Our sun is not exactly a serene ball of scorching hot plasma. In fact, on a somewhat frequent basis it blows out colossal eruptions; such coronal mass ejections, when aimed at the Earth, are the cause of geomagnetic storms.
From space near Earth, we can measure them reasonably well with satellites and other spacecraft. But in 1998, something incredibly coincidental happened. Not only was a spacecraft in Earth’s near space able to measure a coronal mass ejection (CME), another spacecraft beyond Mars was lined up just the right way to receive the sunbeam as well.
This meant that the two spacecraft could measure the same CME at different points in their journey from the sun, providing a rare opportunity to understand how these powerful eruptions evolve.
Coronal mass ejections may not be as visible as solar flares (which sometimes accompany them), but they are much more powerful. They occur when twisted magnetic field lines on the sun reconnect, converting and releasing enormous amounts of energy.

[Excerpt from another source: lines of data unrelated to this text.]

import Literature.Analysis.FluidPDE.PeriodicLerayGalerkinCompactness
import Literature.Analysis.FluidPDE.PeriodicLerayLimitVelocity
import Literature.Analysis.FluidPDE.CaloricLocalLerayLp
import HarnessLib

/-!
# [BT1] proof of Theorem 2.4 — the Galerkin limit `k → ∞`: one subsequence, one limit field

Analysis/FluidPDE proof file (theorems only; no definitions, no named facts) in the DAG below the
named fact `Literature.Analysis.FluidPDE.bradshawTsai2017_thm_2_4_mollified`
(`PeriodicLerayExistence.lean`; Bradshaw–Tsai, Ann. Henri Poincaré 18 (2017) = arXiv:1510.07504
[BT1], proof of Thm 2.4, limit `k → ∞` of the Galerkin approximants of Lemma 2.6).

`exists_galerkin_velocity_limit`: the diagonal procedure over the cylinders
`Q_n = (−n−1, n+1) × B(0, n+1)` (exactly as in `PeriodicLerayLimitVelocity.exists_velocity_limit`
for the limit `ε → 0`, whose gluing lemmas are reused) applied to the cylinder compactness of
the Galerkin approximants (`PeriodicLerayGalerkinCompactness.exists_subseq_strong_limit_galerkin`):
along one subsequence the approximants `U_k(s) = Σᵢ b_{ki}(s) a_{ki}` converge strongly in
`L²(Q_n)` for every `n`, and slice-wise in `𝒟'(B(0,n+1))` for a.e. `t`, to one jointly
measurable field `u` on `ℝ × ℝ³` with `∫_{B(0,n+1)} |u(t)|² ≤ C_b` for a.e. `t ∈ (−n−1, n+1)`.

## References

* Z. Bradshaw, T.-P. Tsai, Ann. Henri Poincaré 18 (2017) = arXiv:1510.07504, proof of Thm 2.4
  [BradshawTsai2017AHP].
* G. Seregin, *Lecture notes on regularity theory for the Navier–Stokes equations* (2014),
  App. B §B.4 (diagonal extraction) [Seregin2015].
-/

noncomputable section

open MeasureTheory Set Function Filter Topology TopologicalSpace Metric
open Literature.Analysis.FunctionSpaces
open scoped NNReal ENNReal InnerProductSpace RealInnerProductSpace

namespace Literature.Analysis.FluidPDE

namespace BradshawTsai2017

section GalerkinSequence

variable {k : ℕ} {a : Fin k → EuclideanSpace ℝ (Fin 3) → EuclideanSpace ℝ (Fin 3)} {b : ℝ → EuclideanSpace ℝ (Fin k)}

/-- Joint continuity of `(t, y) ↦ Σᵢ bᵢ(t) aᵢ(y)`. [folklore] -/
theorem continuous_uncurry_galerkinSum
    (ha : ∀ i, IsTestFunctionOn (⊤ : Opens (EuclideanSpace ℝ (Fin 3))) (a i)) (hb : Continuous b) :
    Continuous (uncurry fun t y => galerkinSum a (b t) y) := by
  have e : (uncurry fun t y => galerkinSum a (b t) y) = fun z : ℝ × EuclideanSpace ℝ (Fin 3) => ∑ i, b z.1 i • a i z.2 := by
    funext z; simp only [uncurry, galerkinSum_apply]
  rw [e]
  refine continuous_finsetSum _ fun i _ => ?_
  exact ((PiLp.continuous_apply 2 _ i).comp (hb.comp continuous_fst)).smul
    ((ha i).contDiff.continuous.comp continuous_snd)

/-- Joint continuity of `(t, y) ↦ D(Σᵢ bᵢ(t) aᵢ)(y)`. [folklore] -/
theorem continuous_uncurry_fderiv_galerkinSum
    (ha : ∀ i, IsTestFunctionOn (⊤ : Opens (EuclideanSpace ℝ (Fin 3))) (a i)) (hb : Continuous b) :
    Continuous (uncurry fun t y => fderiv ℝ (galerkinSum a (b t)) y) := by
  have ha1 : ∀ i, ContDiff ℝ 1 (a i) := fun i => (ha i).contDiff.of_le (by exact_mod_cast le_top)
  have had : ∀ i, Differentiable ℝ (a i) := fun i => (ha1 i).differentiable one_ne_zero
  have e : (uncurry fun t y => fderiv ℝ (galerkinSum a (b t)) y) =
      fun z : ℝ × EuclideanSpace ℝ (Fin 3) => ∑ i, b z.1 i • fderiv ℝ (a i) z.2 := by
    funext z
    simp only [uncurry]
    exact fderiv_galerkinSum had _ _
  rw [e]
  refine continuous_finsetSum _ fun i _ => ?_
  exact ((PiLp.continuous_apply 2 _ i).comp (hb.comp continuous_fst)).smul
    (((ha1 i).continuous_fderiv one_ne_zero).comp continuous_snd)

This happens in the form of a CME, in which enormous amounts of ionised plasma and electromagnetic radiation, bundled in a spiral magnetic field, are launched into space with the solar wind. As they flow past Earth, CMEs can interact with the magnetosphere and ionosphere, creating observable effects such as problems with satellite communication and aurorae.
But what happens to CMEs when they are outside of Earth, in interplanetary space, is much more difficult to study. For example, we have many, much fewer instruments. The odds of two spacecraft at very distant distances from the sun detecting the same CME is incredibly low.
Fortunately, that happened in 1998 with two spacecraft designed to study solar wind. NASA’s Wind spacecraft, at the L1 Lagrangian point at about 1 astronomical unit (the distance between the Earth and the sun), first observed a CME on March 4, 1998.
Eighteen days later, that same CME arrived at Ulysses, a spacecraft that at the time was at a distance of 5.4 astronomical units, roughly equal to Jupiter’s average orbit.
Now astronomers have examined the data from both encounters to characterize for the first time how a CME changes as it travels deeper into the solar system. In particular, they studied the magnetohydrodynamic evolution of the embedded magnetic cloud.
Wind data (left) and Ulysses data (right). (Telloni et al., ApJL, 2020)
They found that in the 4.4 astronomical units between the two spacecraft, the spiral structure of the magnetic cloud had significantly eroded. The team thinks this was likely due to an interaction with a second, underlying magnetic cloud that traveled faster than the first, overtaking it and compressing it by the time it reached Ulysses.
This could explain why the spiral structure of the magnetic cloud in the CME became more twisted by the time it reached 5.4 astronomical units – rather than less, as might be expected. The magnetic interaction between the two clouds could erode the outer layer, leaving a more twisted core.
“What is clear from this analysis is that at 5.4 astronomical units, the second magnetic cloud strongly interacts with the first,” the researchers wrote in their paper.
As a result, the magnetic structure of the preceding magnetic cloud is highly distorted. In fact, its large-scale rotation extends far beyond the rear of the next magnetic cloud and de facto represents a form of rotation of the magnetic field on the planet. background.”
It would be fascinating to see more studies on this topic – and, happy as the observation was, we might just get them. The researchers note that we are in the early stages of what could be considered a “golden age” of solar physics.
With NASA’s Parker Solar Probe, ESA and JAXA’s BepiColombo and ESA’s Solar Orbiter all orbiting the sun at different distances, it may only be a matter of time for the stars – or in this case, the spacecraft – to align .
The research is published in The Astrophysical Journal Letters.